In addition to the organelles shared with animal cells, plant cells have features that reflect their sessile, autotrophic lifestyle: the cell wall, the large permanent vacuole, plasmodesmata, and chloroplasts (covered in detail in the previous lesson). This lesson focuses on plant-specific structures and systematically compares plant cells with animal cells.
The historical paradigm of the plant cell as a "walled cell" goes back to Robert Hooke (1665), who chose the word "cell" because the walled compartments he saw in cork reminded him of monks' cells in a monastery — Hooke was observing dead cell walls, not living cytoplasm. The discovery that cells communicate through plasmodesmata is a more recent story, dating from Eduard Tangl (1879) who first showed cytoplasmic threads connecting adjacent cell cytoplasms — overturning the textbook view that cells were sealed off from one another.
The diagram highlights the four uniquely plant features: the rigid cellulose cell wall outside each plasma membrane, the middle lamella of pectin gluing adjacent cells together, the plasmodesmata (purple connections) running through the wall and joining the two cytoplasms into a symplastic continuum, and the large permanent vacuole with its own bounding tonoplast membrane.
The plant cell wall is a rigid layer found outside the plasma membrane. It is secreted by the cell itself, principally by the Golgi apparatus. The primary wall of a growing plant cell is largely composed of cellulose, a polymer of β-glucose, along with hemicelluloses, pectins, and some structural proteins. In tissues that have finished expanding, a secondary cell wall may be laid down inside the primary wall, often containing lignin, which provides additional rigidity and waterproofing.
The middle lamella is a thin layer of calcium and magnesium pectates that cements adjacent plant cells together. It is the first layer deposited between daughter cells after cytokinesis and lies between the primary walls of neighbouring cells.
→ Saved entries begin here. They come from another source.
/-!
# T3′ (P-1): the depth-zero κ-transfer at the hyperspecial vertex, TYPE ONE — part 3∕3: the assembly

Topic `NumberTheory/Rogawski1990`; namespace `Literature.NumberTheory.Rogawski1990`.  THEOREMS ONLY (no definition, no instance, no notation, no named fact, no `sorry`);
kernel lane `--supports stmt-HodgeConjecture-24833`.  Cell `pub/hodgecm-mathlib`, crux H413; road «S3-tree», brick T3′ «depth-zero κ-transfer» (DESIGN v2 §2 (P-1), HEAD v4
8caecb47), END waypoint `localTransferAtOne_of_hyperspecialLevel_le_one` (F0P3a-p03 (g15) fold v1-le1 82802cfb: `stub_T3prime_typeOne := depthZeroKappaTransfer_hyperspecial_typeOne`).
HONEST LABEL: HC_CM is proved only modulo the cell's 2 remaining named inputs (hLiu418 24832, h413 24833) until rung 0 closes; this file asserts nothing printed — it is an
assembly of ★ organs.

THE STATEMENT (`depthZeroKappaTransfer_hyperspecial_typeOne`, binders = HEAD v4 clause (P-1) VERBATIM).  At an unramified non-split place `v ∤ 2` of good reduction, for a
depth-zero piece `g ∈ C_c^∞(G′_v)` at the hyperspecial vertex (supported in `K = U(H′)(𝒪_v)`, `Ad K`-invariant, constant `= c r` on the residually-unipotent Jordan strata
`r = rank(k̄_w − 1)` of `K`), arbitrary Haar measures `ν_H, ν_G` and the canonical orbital-measure families: there is `V ∈ 𝓝 (1 : H_v)` such that for every `G`-regular
`γ_H ∈ V` of TYPE ONE (`χ_g` has a root in `L_w`; `γ_H` not `H_v`-conjugate to a diagonal element)
  `Σᶠ_c Δ‴_v(γ_H, c)·Φ(c, g) = a₀·Φ^st(γ_H, χ₀) + a₁·Φ^st(γ_H, χ₁)`,
`a₀ = (ν_G(K)∕ν_H(K_H))·(q⁻² c₀ + ((q²−1)∕q²) c₁)`, `a₁ = (ν_G(K)∕ν_H(K_H))·(−q⁻¹ c₁ + ((q+1)∕q) c₂)`, `χ₀ = 1_{K_H}·[h̄_W = 1]`, `χ₁ = 1_{K_H}·[h̄_W unipotent of rank 1]`.

THE PROOF (template: the (P3)-split branch of ★ `isLocalUnitTransfer_of_nonsplit_of_isUnit_two`).  `V :=` the residually-unipotent locus of `ι_v` (★
`setOf_residuallyUnipotent_endoEmbLocal_mem_nhds_one`) ⇒ integral characteristic polynomial (★ `v_charpoly_coeff_le_one_of_residuallyUnipotent`) and DEEP eigenvalues
`α, γ, u_w ≡ 1 (mod 𝔪_w)` (part 1∕3 §1, ★ `charpoly_map_endoEmbLocal_apply`); exponents ★ `exists_flicker_exponents_split` (`N₁ = ord(α−u)`, `N₂ = ord(γ−u)`, `N = ord(α−γ)`, all
`≥ 1` by deepness, ultrametric trichotomy); Flicker's scalars ★ `exists_flicker_scalars_of_nonsplit`, eigenframe ★ `exists_eigenframe_cmDatum_local_of_isRoot_map_of_separable`
with norm-one eigenvalues ★ `forall_conjLocal_mul_eq_one_of_not_exists_conj_glDiagonal` (non-Levi); the G-side is part 2∕3 (`…TypeOneGSide`: representatives ★ `exists_four_matched_flicker_representatives` fix the
strata counts `n i r`; the SOCKET ★ `finsum_finExplicitDelta_mul_classOrbitalIntegral_eq_of_split_of_strata` with `M = ν_G(K)`: its four values are ★
`classOrbitalIntegral_eq_mul_strata_of_congr_flickerTorusElt{,One}`, the counts being literal-invariants through their closed forms (ROW-0 ★
`ncard_rankStratum_zero_eq_phiOne∕phiZero_of_congr`, ROW-2 ★ `ncard_rankStratum_two_eq_of_congr{,_one}`, the unit row ★ `sum_ncard_rankStrata_eq_phiOne∕phiZero_of_congr`);
its three κ-sums are ★ `Flicker1998.flicker_theorem15` at `(N₁,N₂,N)` and at `(N₁−1,N₂−1,N−1)`, and the parity bookkeeping of the free row, part 1∕3 §2); the H-side is ★ O8c
`stableOrbitalIntegralRel_chiZero_eq_mul_phiH_of_isRoot` ∕ `…chiOne_eq_mul_phiH_sub_of_isRoot` and `ν_H(K_H) ≠ 0`.

## References
* [Rogawski1990] J. D. Rogawski, *Automorphic Representations of Unitary Groups in Three Variables*, Ann. of Math. Stud. 123 (1990): §4.9 Prop. 4.9.1 (a)(b) pp. 54–55,
  Lemma 4.9.3 p. 56; §4.3 (4.3.1)–(4.3.2) p. 43; §8.1 Prop. 8.1.1 p. 112.
* [Flicker1998UnitaryFL] Y. Z. Flicker, *Elementary proof of the fundamental lemma for a unitary group*, Canad. J. Math. 50 (1998): Prop. 3 p. 78, Props. 11–14 pp. 87–94,
  §6 Thm. 15 p. 95.
* [LanglandsShelstad1987] R. P. Langlands, D. Shelstad, *On the definition of transfer factors*, Math. Ann. 278 (1987): §1.3–1.4.
* [Kottwitz1986] R. Kottwitz, *Base change for unit elements of Hecke algebras*, Compositio Math. 60 (1986): §3.
-/

set_option autoImplicit false

noncomputable section

open MeasureTheory Measure Set Function NumberField IsDedekindDomain Matrix Polynomial Topology Filter
open Literature.NumberTheory.Automorphic Literature.NumberTheory.Automorphic.UnitaryGroup
open Literature.NumberTheory.Automorphic.IntegralReduction Literature.NumberTheory.GaloisRepresentations
open scoped Matrix MatrixGroups ValuativeRel

namespace Literature.NumberTheory.Rogawski1990
import Summits.ResolutionOfSingularities.ResolutionOfSingularities.Theorems.FrobeniusLadderFInjectiveMacaulayficationRegularOffCodimFourResidueReduced
import Summits.ResolutionOfSingularities.ResolutionOfSingularities.Theorems.FrobeniusLadderFInjectiveMacaulayficationUReduction
import HarnessLib

/-!
# LINE U: the stub (U1) `UReduction.RegularOffCodimFourResidue` DISCHARGED BY NAME, modulo the three threefold named facts
# (crux `FInjectiveMacaulayfication` stmt-ResolutionOfSingularities-15315, chain w45a; res-L1-w45a-plan-1 R15.42 (1) «on ✓: line U's
# `stub_regularOffCodimFourResidue` closes by name»; seat res-L1-w45a-stub-3)

[OURS · L1 W4.5a] Support file (`--supports stmt-ResolutionOfSingularities-15315 --as helper`); NOT a statement of any manuscript; AI-written
(AI review is weaker than expert review). `regularOffCodimFourResidue_of_cp3 : CossartPiltant2019General → Stacks081R →
CossartPiltant2019Principalization → UReduction.RegularOffCodimFourResidue` — the tree's line-U stub text (`…UReduction.lean`) is
character for character the conclusion of `RegularOffCodimFourResidueReduced.regularOffCodimFourResidue_of_cp` (Temkin 2008 Prop. 2.3.4
truncated at codimension 4 + Cossart–Piltant 2019, integral case p557070, component glue p558160), so the stub closes by `exact`.
Consumers: `UReduction.FInjectiveMacaulayfication_of_fi (regularOffCodimFourResidue_of_cp3 hG h081R hP) hCM hFI : crux` (res-L1-w45a-stub-2's
headline file adds `hCM` from Česnavičius). [folklore assembly; cite: Temkin2008, Prop. 2.3.4; CossartPiltant2019, Thm. 1.1]
-/

-- single-problem summit: the doubled namespace component is forced
set_option linter.dupNamespace false

noncomputable section

open Literature.AlgebraicGeometry.Resolution

namespace Summit.ResolutionOfSingularities.ResolutionOfSingularities.Theorems.FInjectiveMacaulayfication.UReduction

open Summit.ResolutionOfSingularities.ResolutionOfSingularities.Theorems.FInjectiveMacaulayfication

/-- **(U1) holds modulo the three threefold named facts**: the line-U stub `RegularOffCodimFourResidue` (every reduced separated finite-type
scheme over a field of positive characteristic has a proper birational reduced model regular off the preimage of a closed set of points of
local dimension `≥ 4`) from `CossartPiltant2019General`, `Stacks081R`, `CossartPiltant2019Principalization`.
[folklore assembly; cite: Temkin2008, Prop. 2.3.4; CossartPiltant2019, Thm. 1.1] -/
theorem regularOffCodimFourResidue_of_cp3
    (hG : CossartPiltant2019General.{0}) (h081R : Stacks081R.{0}) (hP : CossartPiltant2019Principalization.{0}) :
    RegularOffCodimFourResidue :=
  RegularOffCodimFourResidueReduced.regularOffCodimFourResidue_of_cp hG h081R hP

/-- Hence **the crux follows from (PF_CM) and (PF_FI) alone**, modulo the three threefold named facts (composition with the tree's
`UReduction.FInjectiveMacaulayfication_of_fi`). [OURS assembly; cite: Temkin2008, Prop. 2.3.4; CossartPiltant2019, Thm. 1.1] -/
theorem FInjectiveMacaulayfication_of_cm_fi
    (hG : CossartPiltant2019General.{0}) (h081R : Stacks081R.{0}) (hP : CossartPiltant2019Principalization.{0})
    (hCM : CMOverCodimFourResidue) (hFI : FIOverCMResidue) :
    Summit.ResolutionOfSingularities.ResolutionOfSingularities.Theses.FrobeniusLadder.FInjectiveMacaulayfication :=
  FInjectiveMacaulayfication_of_fi (regularOffCodimFourResidue_of_cp3 hG h081R hP) hCM hFI

end Summit.ResolutionOfSingularities.ResolutionOfSingularities.Theorems.FInjectiveMacaulayfication.UReduction

end
/-!
# «ONE CLOCKED BALL KILLS»: the waiting-time threshold of the needle race is LOCAL
# (crux `EulerZoomLiouville.PowerGaugeEulerLiouville` = stmt-NavierStokesRegularity-19832, THE ONE STATEMENT `stub_selfSimilarC2Needle`; binder `HasResidenceClock` alt 6)

Route `EulerZoomLiouville` (NavierStokesRegularity), crux E, LEAD seat ns-typeII-p2 g13 (own brick #5).  In ns-ezl-w2 g3's threshold
`NeedleRace.curl_eq_zero_of_powerClock_of_strongThinExits` (`…NeedleClockThreshold`, ROUND-38 (T_pow) ∘ (K″)) the vorticity of the blob centre `x₀`
is used ONLY to invoke the clock hypothesis: the exit half `vol(B₀ ∖ Stay) ≤ A/R` of the waiting-time law holds for EVERY ball `B₀ = B(x₀, r)` of every
`C²` divergence-free profile with STRONG thin fast exits.  Hence a residence clock AT ONE BALL — `x₀` arbitrary, vortical or not, near or far — already
contradicts (K″):

* `NeedleRace.false_of_powerClockAt_of_strongThinExits` — profile level: (K″) + a clock of strength `c′R^e` (`6γc′ < β`) at ONE ball ⇒ `False`
  (the proof of the threshold verbatim, minus `by_contra`);
* `NeedleRace.selfSimilar_ae_eq_zero_of_localPowerClockC2` / `…_past` — member level (crux hypotheses verbatim, `0 < ρ ≤ ½`, exact self-similarity
  about the origin / about `(T, x₀)` for `τ < T₁`, `V ∈ C²`): the hypothesis `hclock` of `…subcriticalClockC2` / `…_past` with
  `∀ x₀, curl V x₀ ≠ 0 → ∃ r …` REPLACED BY `∃ x₀ r …` (for every `c′ > 0` SOME ball, at most half of whose labels stay in `‖·‖ ≤ 2R` during backward
  similarity time `c′R^{2+ρ}`, all large `R`, every cut-off copy) ⇒ `u = 0` a.e.  A local LOG clock (`s₁ log R`) is a local power clock for every `c′`.

For the skeleton (LEAD, v88): `HasResidenceClock ρ V` gains ALTERNATIVE 6 = the local power clock (fillers: these two theorems).  For mechanism hunters: a
channel / band deficit / invariant inflow cone need only hold ALONG THE BACKWARD ORBITS ISSUING FROM ONE BALL, not at every far vortical Bernoulli-high point.
WHAT THIS IS NOT: not NS, not E — the waiting-time law read locally; no new estimate; DENT 0 on the registered stubs; 19832 OPEN; NS regularity is NOT
proved. [folklore; ConstantinIgnatovaVicol2026Putative §3.5]
-/

noncomputable section

-- flat `Theorems/<Route><Decl>…` files of one crux share the namespace of the crux (tree convention: `Summit.<S>.<S>.…`)
set_option linter.dupNamespace false

open Set Filter Topology Metric Function MeasureTheory InnerProductSpace
open scoped RealInnerProductSpace NNReal ENNReal

namespace Summit.NavierStokesRegularity.NavierStokesRegularity.Theorems.PowerGaugeEulerLiouville.NeedleRace

open Literature.Analysis Literature.Analysis.FluidPDE Literature.Analysis.FunctionSpaces
open Summit.NavierStokesRegularity.NavierStokesRegularity.Theorems.PowerGaugeEulerLiouville

section Profile

variable {γ : ℝ} {U : EuclideanSpace ℝ (Fin 3) → EuclideanSpace ℝ (Fin 3)}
While animal cells have small, temporary vacuoles, plant cells have a single, large permanent vacuole that can occupy up to 90% of the cell volume in mature cells. The vacuole is bounded by a specialised single membrane called the tonoplast.
Exam Tip: A common question asks why a plant cell bursts in very hypotonic solutions only to a limited extent. Answer: the cell wall resists expansion, so although the cell becomes fully turgid, it does not burst as an animal cell would. The wall provides the pressure that balances the osmotic pull.
Plant cells are connected to their neighbours by cytoplasmic channels called plasmodesmata (singular: plasmodesma). They pass through the cell wall at specific pit fields and link the cytoplasm of adjacent cells.
| Feature | Plant cell | Animal cell |
|---|---|---|
| Cell wall | Present (cellulose) | Absent |
| Plasma membrane | Present | Present |
| Nucleus | Present | Present |
| Mitochondria | Present | Present |
| RER and SER | Present | Present |
| Golgi apparatus | Present | Present |
| Ribosomes (80S) | Present | Present |
| Lysosomes | Usually absent (vacuole performs similar roles) | Present |
| Chloroplasts | Present (in photosynthetic tissues) | Absent |
| Large permanent vacuole | Present | Absent (small temporary vacuoles only) |
| Tonoplast | Present | Absent |
| Centrioles | Absent (in higher plants) | Present |
| Plasmodesmata | Present | Absent |
| Storage carbohydrate | Starch in amyloplasts | Glycogen granules |
| Cell shape | Usually fixed, polygonal | Usually variable, often rounded |
Exam Tip: When writing about plant vs animal cells, go beyond a bullet list. Explain why each unique feature exists in terms of the plant lifestyle: cellulose wall and turgor for support without a skeleton; chloroplasts for autotrophic nutrition; large vacuole for solute storage and turgor; plasmodesmata for intercellular communication in an immobile body.
Water and dissolved substances can move through plant tissue by two routes — a directly synoptic link to Module 3.1 (transport in plants).
The existence of plasmodesmata is therefore not a curiosity — it is what makes the symplast pathway possible and gives plant cells the option of intercellular communication and bulk-solute movement without exporting and re-importing across membranes.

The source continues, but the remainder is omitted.